I’m pretty sure I did. The request arrived in an e-mail but would’ve been cooler if it came via telegraph.
Coming to your town for five days –(STOP)-
Can we stay with you –(STOP)-
Or at least share one good Italian meal
I cupped my hand beneath my mouth to catch the excuses as they flowed.
- Wait! Big Girl (our oldest daughter and their missionary nanny for three months) will be back at college by then.
- Tony Bear and I’re playing in a softball tournament that weekend.
- There’s no way we have enough room. Folks will have to sleep on the sofa and the floor.
- The wife-mommy intimidates me. Because she’s a food blogger.
- And what if she’s also a white-gloved dust inspector? The house hasn’t been cleaned, really spiffed up, in so long.
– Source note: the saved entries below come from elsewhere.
import Mathlib
import Literature.NumberTheory.EllipticCurves.Smith2016.CongruentNumberGenusDeterminantRowSevenSelmer
import Literature.NumberTheory.EllipticCurves.Smith2016.CongruentNumberGenusDecompositionPointed

/-!
# Smith 2016, Theorem 2.2 row 7(b) for every `k`: `Σ₂'(n) − Σ₁(n) = det M_{7b}`, and `Σ₂'(n) ≢ Σ₁(n)` `⟹ #Sel₂(E⁽ⁿ⁾) = 8` (`n ≡ 7 (8)`)

A. Smith, *The congruent numbers have positive natural density*, arXiv:1603.08479 [Smith2016CongruentDensity],
Table 2 row 7(b) (source `cnc.tex` l. 117–124): for `n ≡ 7 (mod 8)`,
`ℒ_{7b}(n) = Σ_{d₀d₁ | n, d₀ ≡ 5 (8), d₁ ≡ 3 (8)} g(d₀)g(d₁)ℒ(n/d₀d₁)`,
`M_{7b} = [[A + Aᵀ, Aᵀ, y + z, y],[A, D_z, 0, 0],[(y+z)ᵀ, 0, 0, 0],[yᵀ, 0, 0, 0]]`; Thm. 2.2: `ℒ_{7b}(n) = det M_{7b}`.
By Thm. 2.1 of the source (= [TianYuanZhang2017] Thm. 1.2 as printed), for `n ≡ 7 (8)`: `Σ₁(n) = ℒ_{7a}(n)` and
`Σ₂'(n) = ℒ_{7a}(n) + ℒ_{7b}(n)` (main block `d₀ ≡ 7` with all other blocks `≡ 1`, or main block `d₀ ≡ 5` with one
companion `d₁ ≡ 3 (8)`: the tree's brackets `B₇`, `B₅ᵢ` of `TianYuanZhang2017.W2`).

What is proved (every number of prime factors; no named fact):
* `genusSum₂'_eq_genusSum₁_add_bFiveI_of_seven`, `natCast_bFiveI_eq_sum_powerset_seven` — the genus side:
  `Σ₂'(n) = Σ₁(n) + B₅ᵢ(n)` and `B₅ᵢ(n) ≡ Σ_{B : d_B ≡ 3 (8)} g(d_B) Σ_{B′ : d_{B′} ≡ 5 (8)} g(d_{B′}) ℒ(d_{[k]∖B∖B′})`;
* `genusSum₂'_eq_genusSum₁_add_det_sevenB` — **row 7(b)**: for `n = p₁⋯p_k ≡ 7 (mod 8)`,
  `Σ₂'(n) ≡ Σ₁(n) + det M_{7b} (mod 2)` with `M_{7b}` the iterated bordered block matrix
  `[[[[M₁, (t+z;0)],[(t+z;0)ᵀ, 0]], ((t;0);0)],[((t;0);0)ᵀ, 0]]`, `t = ((−1/pᵢ)₊)`, `z = ((2/pᵢ)₊)`;
* `card_selmerGroup_two_eq_eight_of_genusSum_ne_seven` — **for `n ≡ 7 (mod 8)`: `Σ₂'(n) ≢ Σ₁(n) (mod 2)`
  `⟹ #Sel⁽²⁾(E⁽ⁿ⁾/ℚ) = 8`** (Smith's Prop. 3.2 for `x = 7b`; `CongruentNumberGenusDeterminantRowSevenSelmer`).
-/

namespace Literature.NumberTheory.EllipticCurves.Smith2016

open _root_.Matrix Finset Literature.LinearAlgebra.Matrix Literature.Combinatorics.Enumerative
open Literature.NumberTheory.EllipticCurves.HeathBrown1994
open Literature.NumberTheory.EllipticCurves.TianYuanZhang2017
open Literature.NumberTheory.EllipticCurves.TianYuanZhang2017.W2
open Literature.NumberTheory.EllipticCurves.MonskySelmerParity

variable {k : ℕ} (p : Fin k → ℕ)

section GenusSide

open scoped Classical in
/-- **`Σ₂'(n) = Σ₁(n) + B₅ᵢ(n)` for `n ≡ 7 (mod 8)`** (`B₅ = B₆ = 0`, `Σ₁ = B₇`).
[cite: TianYuanZhang2017, Thm. 1.2 as printed (n ≡ 7 (8)) and proof of Thm. 3.5 (2) (p0020 L123–L165)] -/
theorem genusSum₂'_eq_genusSum₁_add_bFiveI_of_seven {n : ℕ} (h7 : n % 8 = 7) :
    genusSum₂' n gK = genusSum₁ n gK + bFiveI n := by
  rw [genusSum₂'_eq_brackets, bFivePlain_eq_zero_of_seven h7, bSix_eq_zero_of_odd (Nat.odd_iff.mpr (by omega)),
    genusSum₁_eq_bSeven h7, zero_add, add_zero, add_comm]

open scoped Classical in
/-- The row-7(b) pointed weight: for `n ≡ 7 (8)` and `d₀ ∈ D ∈ decompositions n`, `d₀` is a main block of type `5ᵢ`
iff `d₀ ≡ 5 (8)` with exactly one companion `e ≡ 3 (8)` and all others `≡ 1 (8)`; the bracket summand is then
`ν₅(d₀) · Σ_{e ≠ d₀} ν₃(e) ∏_{d ≠ d₀,e} [d ≡ 1 (8)] g(d)`.
[cite: TianYuanZhang2017, Thm. 1.2 and proof of Thm. 3.5 (2) (p0020 L123–L165: main block d₀ ≡ 5 with a block ≡ 3, n ≡ 7)] -/
theorem natCast_bFiveI_summand_eq_seven {n : ℕ} (h7 : n % 8 = 7) {D : Finset ℕ} (hD : D ∈ decompositions n)
    {d₀ : ℕ} (hd₀ : d₀ ∈ D) :
    ((if MainBlock D d₀ ∧ QFiveI D d₀ then ∏ d ∈ D, gK d else 0 : ℕ) : ZMod 2) =
      (if d₀ % 8 = 5 then ((gK d₀ : ℕ) : ZMod 2) else 0) *
        ∑ e ∈ D.erase d₀, (if e % 8 = 3 then ((gK e : ℕ) : ZMod 2) else 0) *
          ∏ d ∈ (D.erase d₀).erase e, (if d % 8 = 1 then ((gK d : ℕ) : ZMod 2) else 0) := by
  by_cases hP : MainBlock D d₀ ∧ QFiveI D d₀
  · have hM := hP.1
    have hQ5 : d₀ % 8 = 5 := hP.2.1
    rw [if_pos hP, if_pos hQ5, Nat.cast_prod, ← mul_prod_erase D (fun d => ((gK d : ℕ) : ZMod 2)) hd₀]
    congr 1
    rcases mainBlock_cases hD hd₀ hM with ⟨h, -⟩ | ⟨e, heD, hne, he23, hne8, hrest⟩
    · omega
    · have he3 : e % 8 = 3 := by
        rw [hQ5] at hne8; rcases he23 with h | h <;> rw [h] at hne8 <;> omega
      have he' : e ∈ D.erase d₀ := mem_erase.mpr ⟨hne, heD⟩
      rw [← mul_prod_erase (D.erase d₀) (fun d => ((gK d : ℕ) : ZMod 2)) he',
        sum_eq_single_of_mem e he' (fun e' he'' hne' => by
          have h1 := hrest e' (mem_of_mem_erase he'') (ne_of_mem_erase he'') hne'
          rw [if_neg (by omega), zero_mul]), if_pos he3]
      congr 1
      refine prod_congr rfl fun d hd => ?_
      rw [if_pos (hrest d (mem_of_mem_erase (mem_of_mem_erase hd)) (ne_of_mem_erase (mem_of_mem_erase hd))
        (ne_of_mem_erase hd))]
  · rw [if_neg hP, Nat.cast_zero]
    by_cases h5 : d₀ % 8 = 5
    · rw [if_pos h5]
      symm
      rw [mul_eq_zero]
      right
      refine sum_eq_zero fun e he => ?_
      by_cases he3 : e % 8 = 3
      · rw [if_pos he3]
        by_contra hne
        have hall : ∀ d ∈ (D.erase d₀).erase e, d % 8 = 1 := by
          intro d hd
          by_contra hd1
          apply hne
          rw [prod_eq_zero hd (by rw [if_neg hd1]), mul_zero]
        apply hP
        refine ⟨⟨Or.inl h5, fun d hd hdd => ?_, ?_⟩, h5, e, mem_of_mem_erase he, he3⟩
        · by_cases hde : d = e
          · rw [hde]; exact Or.inr (Or.inr he3)
          · exact Or.inl (hall d (mem_erase.mpr ⟨hde, mem_erase.mpr ⟨hdd, hd⟩⟩))
        · rw [Finset.card_le_one]
          intro a ha b hb
          rw [mem_filter] at ha hb
          have hae : a = e := by
            by_contra h; exact ha.2 (hall a (mem_erase.mpr ⟨h, ha.1⟩))
          have hbe : b = e := by
            by_contra h; exact hb.2 (hall b (mem_erase.mpr ⟨h, hb.1⟩))
          rw [hae, hbe]
      · rw [if_neg he3, zero_mul]
    · rw [if_neg h5, zero_mul]

open scoped Classical in
/-- **`B₅ᵢ` as a two-pointed product weight** for `n ≡ 7 (mod 8)`:
`B₅ᵢ(n) ≡ Σ_D Σ_{d₀ ∈ D} Σ_{e ∈ D∖d₀} ν₅(d₀) · ν₃(e) · ∏_{d ∈ D∖{d₀,e}} [d ≡ 1 (8)] g(d) (mod 2)`.
[cite: TianYuanZhang2017, Thm. 1.2 and proof of Thm. 3.5 (2) (p0020 L123–L165)] [cite: Smith2016CongruentDensity, Table 2 row 7(b) (ℒ_{7b})] -/
theorem natCast_bFiveI_eq_sum_twoPointed_seven {n : ℕ} (h7 : n % 8 = 7) :
    ((bFiveI n : ℕ) : ZMod 2) = ∑ D ∈ decompositions n, ∑ d₀ ∈ D, ∑ e ∈ D.erase d₀,
      (if d₀ % 8 = 5 then ((gK d₀ : ℕ) : ZMod 2) else 0) *
        ((if e % 8 = 3 then ((gK e : ℕ) : ZMod 2) else 0) *
          ∏ d ∈ (D.erase d₀).erase e, (if d % 8 = 1 then ((gK d : ℕ) : ZMod 2) else 0)) := by
  rw [bFiveI, coef, Nat.cast_sum]
  refine sum_congr rfl fun D hD => ?_
  rw [sum_filter, Nat.cast_sum]
  refine sum_congr rfl fun d₀ hd₀ => ?_
  rw [← mul_sum, ← natCast_bFiveI_summand_eq_seven h7 hD hd₀]
  by_cases hM : MainBlock D d₀
  · rw [if_pos hM]
    by_cases hQ : QFiveI D d₀
    · rw [if_pos hQ, if_pos ⟨hM, hQ⟩]
    · rw [if_neg hQ, if_neg (fun h => hQ h.2)]
  · rw [if_neg hM, if_neg (fun h => hM h.1)]

/-- **`B₅ᵢ` over index blocks** for `n = p₁⋯p_k ≡ 7 (mod 8)`:
`B₅ᵢ(n) ≡ Σ_{B ⊆ [k], d_B ≡ 3 (8)} g(d_B) · Σ_{B′ ⊆ [k]∖B, d_{B′} ≡ 5 (8)} g(d_{B′}) · ℒ(d_{[k]∖B∖B′}) (mod 2)` — Smith's `ℒ_{7b}(n)`.
[cite: Smith2016CongruentDensity, Thm. 2.2 / Table 2 row 7(b) (source cnc.tex l. 117–124)] [cite: TianYuanZhang2017, Thm. 1.2 (n ≡ 7 (8))] -/
theorem natCast_bFiveI_eq_sum_powerset_seven (hp : ∀ i, (p i).Prime) (hinj : Function.Injective p)
    (h8 : (∏ i, p i) % 8 = 7) :
    ((bFiveI (∏ i, p i) : ℕ) : ZMod 2) =
      ∑ B ∈ (univ : Finset (Fin k)).powerset,
        (if (∏ i ∈ B, p i) % 8 = 3 then ((gK (∏ i ∈ B, p i) : ℕ) : ZMod 2) else 0) *
        ∑ B' ∈ (univ \ B).powerset,
          (if (∏ i ∈ B', p i) % 8 = 5 then ((gK (∏ i ∈ B', p i) : ℕ) : ZMod 2) else 0) *
          ∑ D ∈ decompositions (∏ i ∈ (univ \ B) \ B', p i), ∏ d ∈ D,
            (if d % 8 = 1 then ((gK d : ℕ) : ZMod 2) else 0) := by
  rw [natCast_bFiveI_eq_sum_twoPointed_seven h8,
    show (∏ i, p i) = ∏ i ∈ (univ : Finset (Fin k)), p i from rfl,
    sum_decompositions_twoPointed_prod_eq p hp hinj _ _ _ univ]
  rw [sum_filter_of_ne (fun B _ hB => by
    by_contra h
    rw [not_nonempty_iff_eq_empty] at h
    rw [h, prod_empty, if_neg (by norm_num), zero_mul] at hB
    exact hB rfl)]
  rw [sum_congr rfl fun B _ => by rw [sum_filter_of_ne (fun B' _ hB' => by
    by_contra h
    rw [not_nonempty_iff_eq_empty] at h
    rw [h, prod_empty, if_neg (by norm_num), zero_mul] at hB'
    exact hB' rfl)]]
  simp_rw [mul_sum]
  rw [sum_powerset_sum_powerset_sdiff_comm]
  refine sum_congr rfl fun S _ => sum_congr rfl fun C _ => ?_
  rw [sdiff_sdiff_comm]
  ring

end GenusSide

section RowSevenB

/-- **Smith 2016, Theorem 2.2 row 7(b) — for every `k`**: for `n = p₁⋯p_k ≡ 7 (mod 8)` a product of distinct odd
primes, `Σ₂'(n) ≡ Σ₁(n) + det M_{7b} (mod 2)`, i.e. `ℒ_{7b}(n) = Σ₂'(n) − Σ₁(n) = det M_{7b}`, where
`M_{7b} = [[A + Aᵀ, Aᵀ, t + z, t],[A, D_z, 0, 0],[(t+z)ᵀ, 0, 0, 0],[tᵀ, 0, 0, 0]]` (as an iterated bordered block matrix).
[cite: Smith2016CongruentDensity, Thm. 2.2 row 7(b) / Table 2 (source cnc.tex l. 117–124) and §2.2 (cnc2.tex l. 36–42)] [cite: TianYuanZhang2017, Thm. 1.2 as printed (n ≡ 7 (8): the sums Σ₁ and Σ₂')] -/
theorem genusSum₂'_eq_genusSum₁_add_det_sevenB (hp : ∀ i, (p i).Prime) (hodd : ∀ i, Odd (p i))
    (hinj : Function.Injective p) (h8 : (∏ i, p i) % 8 = 7) :
    ((genusSum₂' (∏ i, p i) (fun d => genusClassNumber (GenusField d)) : ℕ) : ZMod 2) =
      ((genusSum₁ (∏ i, p i) (fun d => genusClassNumber (GenusField d)) : ℕ) : ZMod 2) +
      (fromBlocks (fromBlocks (fromBlocks (legendreMatrix p + (legendreMatrix p)ᵀ) (legendreMatrix p)ᵀ (legendreMatrix p)
            (legendreDiagonal p 2))
          (replicateCol Unit (Sum.elim (fun i => addLegendreSym (-1) (p i) + addLegendreSym 2 (p i)) (0 : Fin k → ZMod 2)))
          (replicateRow Unit (Sum.elim (fun i => addLegendreSym (-1) (p i) + addLegendreSym 2 (p i)) (0 : Fin k → ZMod 2))) 0)
        (replicateCol Unit (Sum.elim (Sum.elim (fun i => addLegendreSym (-1) (p i)) (0 : Fin k → ZMod 2)) 0))
        (replicateRow Unit (Sum.elim (Sum.elim (fun i => addLegendreSym (-1) (p i)) (0 : Fin k → ZMod 2)) 0)) 0).det := by
  rw [show (fun d => genusClassNumber (GenusField d)) = gK from rfl, genusSum₂'_eq_genusSum₁_add_bFiveI_of_seven h8,
    Nat.cast_add, natCast_bFiveI_eq_sum_powerset_seven p hp hinj h8, det_sevenB_eq_sum_genusWeight p hp hodd hinj]
  rfl

end RowSevenB

section SelmerEight

/-- **For `n = p₁⋯p_k ≡ 7 (mod 8)`: `Σ₂'(n) ≢ Σ₁(n) (mod 2)` `⟹ #Sel⁽²⁾(E⁽ⁿ⁾/ℚ) = 8`** (`ℒ_{7b}(n) = det M_{7b}` is odd,
Smith's Prop. 3.2 for `x = 7b`). [cite: Smith2016CongruentDensity, Prop. 3.2 (chunk p0011 L58–L66) with Thm. 2.2 row 7(b)] [cite: TianYuanZhang2017, Thm. 1.2 as printed (n ≡ 7 (8))] -/
theorem card_selmerGroup_two_eq_eight_of_genusSum_ne_seven (hp : ∀ i, (p i).Prime) (hodd : ∀ i, Odd (p i))
    (hinj : Function.Injective p) (h8 : (∏ i, p i) % 8 = 7)
    (hne : ((genusSum₂' (∏ i, p i) (fun d => genusClassNumber (GenusField d)) : ℕ) : ZMod 2) ≠
      ((genusSum₁ (∏ i, p i) (fun d => genusClassNumber (GenusField d)) : ℕ) : ZMod 2)) :
    Nat.card ((congruentNumberCurve (∏ i, p i)).selmerGroup 2) = 8 := by
  refine card_selmerGroup_two_eq_eight_of_det_border_border_ne_zero_seven p hp hodd hinj h8
    (Sum.elim (fun i => addLegendreSym (-1) (p i) + addLegendreSym 2 (p i)) (0 : Fin k → ZMod 2))
    (Sum.elim (fun i => addLegendreSym (-1) (p i)) (0 : Fin k → ZMod 2)) (fun h0 => hne ?_)
  rw [genusSum₂'_eq_genusSum₁_add_det_sevenB p hp hodd hinj h8, h0, add_zero]

end SelmerEight

end Literature.NumberTheory.EllipticCurves.Smith2016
And yet, how could I say no?
Big Girl had lived with them a quarter of a year, in a compact casa in Honduras. They shared their every meal, their children, and their vision with her. I couldn’t say no. But I wanted to, was ashamed I considered it.
I tried to say, “Mi casa es tu casa,” but I couldn’t get my Scandinavian- Celtic-British lips around the words, much less the concept. The only way I can achieve a really good Spanish accent is to mimic the Verizon recording: “Para Espanol, marque el dos.”
Where did they go—my gift of hospitality, my spirit of generosity?
I grew up. Little Me (“Wanna figure out how many licks it takes to get to the center of a Tootsie Roll Lollipop? Here, you go first.”) was cannibalized by Grown-up Me (“Me, my, mine. That’s all I have time for.”).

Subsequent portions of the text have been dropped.